Lunar South Pole-Aitken Basin Sample Return:
- The Lunar South Pole-Aitken Basin Sample Return will return samples of the early Moon's deep crust. (2013 at the earliest.)
- The surface of the South Pole-Aitken basin, located on the Moon’s far side southern polar region, is likely to contain some fraction of the mineralogy of the Moon’s lower crust. Samples of these ancient materials that are not biased by nearside impact basin formation are highly desirable to further understand the history of Earth’s Moon. Therefore, a mission to return a sufficient sample of material from the heretofore-unsampled South Pole-Aitken basin terrain, including useful samples from the deep crust of the early Moon, should accomplish (following chemical, isotopic, and petrologic analysis of returned materials as well as radiometric age dating on Earth) the majority of following science objectives:
- Elucidate the nature of the Moon’s lower crust and mantle by direct measurements of its composition and of sample ages;
- Determine the chronology of basin-forming impacts and constrain the period of late, heavy bombardment in the inner solar system, and thus, address fundamental questions of inner solar system impact processes and chronology;
- Characterize a large lunar impact basin through "ground truth" validation of global, regional, and local remotely sensed data of the sampled site;
- Elucidate the sources of thorium and other heat-producing elements in order to understand lunar differentiation and thermal evolution; and
- Determine ages and compositions of far-side basalts to determine how mantle source regions on the far side of the Moon differ from regions sampled by Apollo and Luna basalts.

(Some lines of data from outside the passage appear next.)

import Summits.CriticalPhenomena.PercolationContinuityZ3.Theorems.PercNearOneGluingNoHeavyConstsIntervalLawEmptyRow
import Literature.Probability.Percolation.BergKahnAvoidance
import HarnessLib

/-!
# The LATTICE form of the interval law: reduction of its `[Q, P∪Q]` part to the nested law (PAPER-2 track (ii); seat `prim-consts-2`, gen 13)

builds on p205010 (kernel theorem, internal audit signed; external expert review pending).  Support file (`--supports
stmt-CriticalPhenomena-4575`); memo `run/shared/lean/prim/consts/FROM-prim-consts-2-g13-ADMISSIBILITY.md` §1.  No definitions, no named facts, no sorries.

For a source `s`, markers `y, z`, ANY two avoided vertex sets `P, Q` (not necessarily nested; `I = P∩Q`, `U = P∪Q`, `K_A = μ{s ↮ A}`) the van den Berg–Kahn
gap `g_t(P,Q) := K_I·K_{U∪{t}} − K_P·K_{Q∪{t}}` is `≥ 0` (log-supermodularity of the avoidance kernel; for `Q ⊆ P` it is the nested gap `F_{Q,P}(t)` of
`Consts.AvoidanceIntervalLaw`).  The LATTICE INTERVAL LAW (conjecture, memo §1; 0 violations / 1.9·10⁵ exact triples with `C ∈ [I, U]`, violated iff `I ⊄ C`)
says `p′(C)·g_y(P,Q) ≤ g_z(P,Q)` for every `C ∈ [P∧Q, P∨Q]`, `p′(C) = P(y↔z | y ↮ {s}∪C, s ↮ C)`.  This file records the kernel part of its structure:

* `Consts.latticeGap_identity` — `K_U·g_t(P,Q) = K_P·F_{Q,U}(t) + (K_IK_U − K_PK_Q)·K_{U∪t}` (ring identity);
* `Consts.latticeLaw_of_nested` — for `Q ⊆ C ⊆ P∪Q`: the lattice inequality at `(P,Q;C)` FOLLOWS from the nested one at `(Q, P∪Q; C)` (an instance of
  `Consts.AvoidanceIntervalLaw`), by the identity, van den Berg–Kahn's `K_PK_Q ≤ K_IK_U` (`BergKahnAvoidanceLSM_holds`) and the PROVED zeroth-order inequality
  `Consts.threeSep_notReach_le_of_subset` (`μ(T_C∩W)·K_{U∪y} ≤ μ(T_C)·K_{U∪z}` for `C ⊆ U`).  So on `[Q, P∪Q]` the lattice law is not new content; its part
  `C ⊉ Q∖P` (down to `C = P∩Q`) is the nested law at set-valued markers and stays a separate conjecture.
[cite: VandenbergKahn2001, Thm 1.2 (p. 123)] [cite: VandenbergHaggstromKahn2005, Thm. 1.3 (p. 6), Thm. 2.1 (p. 9)]
-/

noncomputable section

namespace Summit.CriticalPhenomena.PercolationContinuityZ3.Theorems

open MeasureTheory Set Literature.Probability.LatticeModels Literature.Probability.Percolation
open scoped Classical

namespace Consts

/-- **The lattice-gap identity**: `K_U·(K_IK_{Ut} − K_PK_{Qt}) = K_P·(K_QK_{Ut} − K_UK_{Qt}) + (K_IK_U − K_PK_Q)·K_{Ut}` (a ring identity in the six numbers).
[folklore] -/
theorem latticeGap_identity (kI kP kQ kU kQt kUt : ℝ) :
    kU * (kI * kUt - kP * kQt) = kP * (kQ * kUt - kU * kQt) + (kI * kU - kP * kQ) * kUt := by
  ring

variable {V : Type} [Fintype V]

/-- **The lattice interval law on `[Q, P∪Q]` follows from the nested law.**  For vertex sets `P, Q, C` with `C ⊆ P ∪ Q`, if the nested
interval-law inequality holds at `(A, B; C) = (Q, P∪Q; C)` (for `Q ⊆ C` an instance of `Consts.AvoidanceIntervalLaw`), i.e. `μ(T_C∩W)·F_{Q,P∪Q}(y) ≤ μ(T_C)·F_{Q,P∪Q}(z)`, then
`μ(T_C∩W)·g_y(P,Q) ≤ μ(T_C)·g_z(P,Q)` with `g_t(P,Q) = K_{P∩Q}K_{P∪Q∪{t}} − K_PK_{Q∪{t}}`, `T_C = {y ↮ {s}∪C} ∩ {s ↮ C}`.
Ingredients: `Consts.latticeGap_identity`, `K_PK_Q ≤ K_{P∩Q}K_{P∪Q}` (van den Berg–Kahn) and `Consts.threeSep_notReach_le_of_subset` (`C ⊆ P∪Q`).
[cite: VandenbergKahn2001, Thm 1.2 (p. 123)] [cite: VandenbergHaggstromKahn2005, Thm. 1.3 (p. 6), Thm. 2.1 (p. 9) — corollary, derived here] -/
theorem latticeLaw_of_nested (w : Sym2 V → unitInterval) (s y z : V) {P Q C : Set V} (hCU : C ⊆ P ∪ Q)
    (h : (prodBernoulli w).real ({ω : BondConfig V | ∀ x ∈ insert s C, ¬ (openGraph ω).Reachable y x} ∩
          {ω | ∀ x ∈ C, ¬ (openGraph ω).Reachable s x} ∩ openConn y z) *
        ((prodBernoulli w).real {ω : BondConfig V | ∀ x ∈ Q, ¬ (openGraph ω).Reachable s x} *
            (prodBernoulli w).real {ω : BondConfig V | ∀ x ∈ insert y (P ∪ Q), ¬ (openGraph ω).Reachable s x} -
          (prodBernoulli w).real {ω : BondConfig V | ∀ x ∈ P ∪ Q, ¬ (openGraph ω).Reachable s x} *
            (prodBernoulli w).real {ω : BondConfig V | ∀ x ∈ insert y Q, ¬ (openGraph ω).Reachable s x}) ≤
      (prodBernoulli w).real ({ω : BondConfig V | ∀ x ∈ insert s C, ¬ (openGraph ω).Reachable y x} ∩
          {ω | ∀ x ∈ C, ¬ (openGraph ω).Reachable s x}) *
        ((prodBernoulli w).real {ω : BondConfig V | ∀ x ∈ Q, ¬ (openGraph ω).Reachable s x} *
            (prodBernoulli w).real {ω : BondConfig V | ∀ x ∈ insert z (P ∪ Q), ¬ (openGraph ω).Reachable s x} -
          (prodBernoulli w).real {ω : BondConfig V | ∀ x ∈ P ∪ Q, ¬ (openGraph ω).Reachable s x} *
            (prodBernoulli w).real {ω : BondConfig V | ∀ x ∈ insert z Q, ¬ (openGraph ω).Reachable s x})) :
    (prodBernoulli w).real ({ω : BondConfig V | ∀ x ∈ insert s C, ¬ (openGraph ω).Reachable y x} ∩
        {ω | ∀ x ∈ C, ¬ (openGraph ω).Reachable s x} ∩ openConn y z) *
      ((prodBernoulli w).real {ω : BondConfig V | ∀ x ∈ P ∩ Q, ¬ (openGraph ω).Reachable s x} *
          (prodBernoulli w).real {ω : BondConfig V | ∀ x ∈ insert y (P ∪ Q), ¬ (openGraph ω).Reachable s x} -
        (prodBernoulli w).real {ω : BondConfig V | ∀ x ∈ P, ¬ (openGraph ω).Reachable s x} *
          (prodBernoulli w).real {ω : BondConfig V | ∀ x ∈ insert y Q, ¬ (openGraph ω).Reachable s x}) ≤
    (prodBernoulli w).real ({ω : BondConfig V | ∀ x ∈ insert s C, ¬ (openGraph ω).Reachable y x} ∩
        {ω | ∀ x ∈ C, ¬ (openGraph ω).Reachable s x}) *
      ((prodBernoulli w).real {ω : BondConfig V | ∀ x ∈ P ∩ Q, ¬ (openGraph ω).Reachable s x} *
          (prodBernoulli w).real {ω : BondConfig V | ∀ x ∈ insert z (P ∪ Q), ¬ (openGraph ω).Reachable s x} -
        (prodBernoulli w).real {ω : BondConfig V | ∀ x ∈ P, ¬ (openGraph ω).Reachable s x} *
          (prodBernoulli w).real {ω : BondConfig V | ∀ x ∈ insert z Q, ¬ (openGraph ω).Reachable s x}) := by
  classical
  set μ := prodBernoulli w with hμ
  have h0 : ∀ S : Set (BondConfig V), 0 ≤ μ.real S := fun _ => measureReal_nonneg
  set tw := μ.real ({ω : BondConfig V | ∀ x ∈ insert s C, ¬ (openGraph ω).Reachable y x} ∩
    {ω | ∀ x ∈ C, ¬ (openGraph ω).Reachable s x} ∩ openConn y z) with htw
  set t := μ.real ({ω : BondConfig V | ∀ x ∈ insert s C, ¬ (openGraph ω).Reachable y x} ∩
    {ω | ∀ x ∈ C, ¬ (openGraph ω).Reachable s x}) with ht
  set kI := μ.real {ω : BondConfig V | ∀ x ∈ P ∩ Q, ¬ (openGraph ω).Reachable s x} with hkI
  set kP := μ.real {ω : BondConfig V | ∀ x ∈ P, ¬ (openGraph ω).Reachable s x} with hkP
  set kQ := μ.real {ω : BondConfig V | ∀ x ∈ Q, ¬ (openGraph ω).Reachable s x} with hkQ
  set kU := μ.real {ω : BondConfig V | ∀ x ∈ P ∪ Q, ¬ (openGraph ω).Reachable s x} with hkU
  set kQy := μ.real {ω : BondConfig V | ∀ x ∈ insert y Q, ¬ (openGraph ω).Reachable s x} with hkQy
  set kQz := μ.real {ω : BondConfig V | ∀ x ∈ insert z Q, ¬ (openGraph ω).Reachable s x} with hkQz
  set kUy := μ.real {ω : BondConfig V | ∀ x ∈ insert y (P ∪ Q), ¬ (openGraph ω).Reachable s x} with hkUy
  set kUz := μ.real {ω : BondConfig V | ∀ x ∈ insert z (P ∪ Q), ¬ (openGraph ω).Reachable s x} with hkUz
  -- van den Berg–Kahn: `K_P K_Q ≤ K_{P∩Q} K_{P∪Q}`
  have hBK : kP * kQ ≤ kI * kU := by
    have hbk := BergKahnAvoidanceLSM_holds V w s P Q
    have e : ∀ X : Set V, {ω : BondConfig V | ∀ x ∈ X, ω ∉ openConn s x} = {ω : BondConfig V | ∀ x ∈ X, ¬ (openGraph ω).Reachable s x} :=
      fun X => rfl
    rw [e, e, e, e] at hbk
    exact hbk
  -- Z0 for `C ⊆ P ∪ Q`
  have hZ0 := threeSep_notReach_le_of_subset w s y z hCU
  change tw * kUy ≤ t * kUz at hZ0
  change tw * (kQ * kUy - kU * kQy) ≤ t * (kQ * kUz - kU * kQz) at h
  change tw * (kI * kUy - kP * kQy) ≤ t * (kI * kUz - kP * kQz)
  -- `K_U · (goal difference) = K_P · (nested difference) + (K_IK_U − K_PK_Q) · (Z0 difference)`
  have key : kU * (t * (kI * kUz - kP * kQz) - tw * (kI * kUy - kP * kQy)) =
      kP * (t * (kQ * kUz - kU * kQz) - tw * (kQ * kUy - kU * kQy)) + (kI * kU - kP * kQ) * (t * kUz - tw * kUy) := by ring
  have hsum : 0 ≤ kU * (t * (kI * kUz - kP * kQz) - tw * (kI * kUy - kP * kQy)) := by
    rw [key]
    exact add_nonneg (mul_nonneg (h0 _) (sub_nonneg.2 h)) (mul_nonneg (sub_nonneg.2 hBK) (sub_nonneg.2 hZ0))
  by_cases hU0 : kU = 0
  · -- then `K_P K_Q = 0`; in either case both gaps vanish
    have hUt : ∀ t' : V, μ.real {ω : BondConfig V | ∀ x ∈ insert t' (P ∪ Q), ¬ (openGraph ω).Reachable s x} = 0 := by
      intro t'
      apply le_antisymm _ (h0 _)
      calc μ.real {ω : BondConfig V | ∀ x ∈ insert t' (P ∪ Q), ¬ (openGraph ω).Reachable s x}
          ≤ kU := measureReal_mono (fun ω hω x hx => hω x (mem_insert_of_mem t' hx))
        _ = 0 := hU0
    have hPQ : kP * kQ = 0 := le_antisymm (by rw [hU0, mul_zero] at hBK; exact hBK) (mul_nonneg (h0 _) (h0 _))
    rcases mul_eq_zero.1 hPQ with hP0 | hQ0
    · rw [hkUy, hkUz] at *
      rw [hUt y, hUt z, hP0]; simp
    · have hQt : ∀ t' : V, μ.real {ω : BondConfig V | ∀ x ∈ insert t' Q, ¬ (openGraph ω).Reachable s x} = 0 := by
        intro t'
        apply le_antisymm _ (h0 _)
        calc μ.real {ω : BondConfig V | ∀ x ∈ insert t' Q, ¬ (openGraph ω).Reachable s x}
            ≤ kQ := measureReal_mono (fun ω hω x hx => hω x (mem_insert_of_mem t' hx))
          _ = 0 := hQ0
      rw [hkUy, hkUz, hkQy, hkQz] at *
      rw [hUt y, hUt z, hQt y, hQt z]; simp
  · have hUpos : 0 < kU := lt_of_le_of_ne (h0 _) (Ne.symm hU0)
    have : 0 ≤ t * (kI * kUz - kP * kQz) - tw * (kI * kUy - kP * kQy) := by
      by_contra hneg
      push Not at hneg
      have := mul_neg_of_pos_of_neg hUpos hneg
      linarith
    linarith

end Consts

end Summit.CriticalPhenomena.PercolationContinuityZ3.Theorems

end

Comet Surface Sample Return:
- A Comet Surface Sample Return mission (2013 at the earliest): Detailed study of comets promises the possibility of understanding the physical condition and constituents of the still-forming solar system, including the early history of water and the biogenic elements and the compounds containing them. Therefore, a mission that will sample and return the dust and organics from at least one if not several locations on the surface of a comet nucleus, including one in the vicinity of an active vent, is of prime interest in order to achieve the majority of the following science objectives:
- Understand the structure and composition of a comet through measurement of the chemical complexity of the sampled material, grain micro texture and its cohesive forces, age and composition of ices and organic and silicate grains;
- Understand the real time dynamics and evolution of a comet’s surface under the influence of sunlight by study of the diurnal conditions of its atmosphere and surface; and
- Investigate a comet’s overall physical structure in order to assess its internal heterogeneity.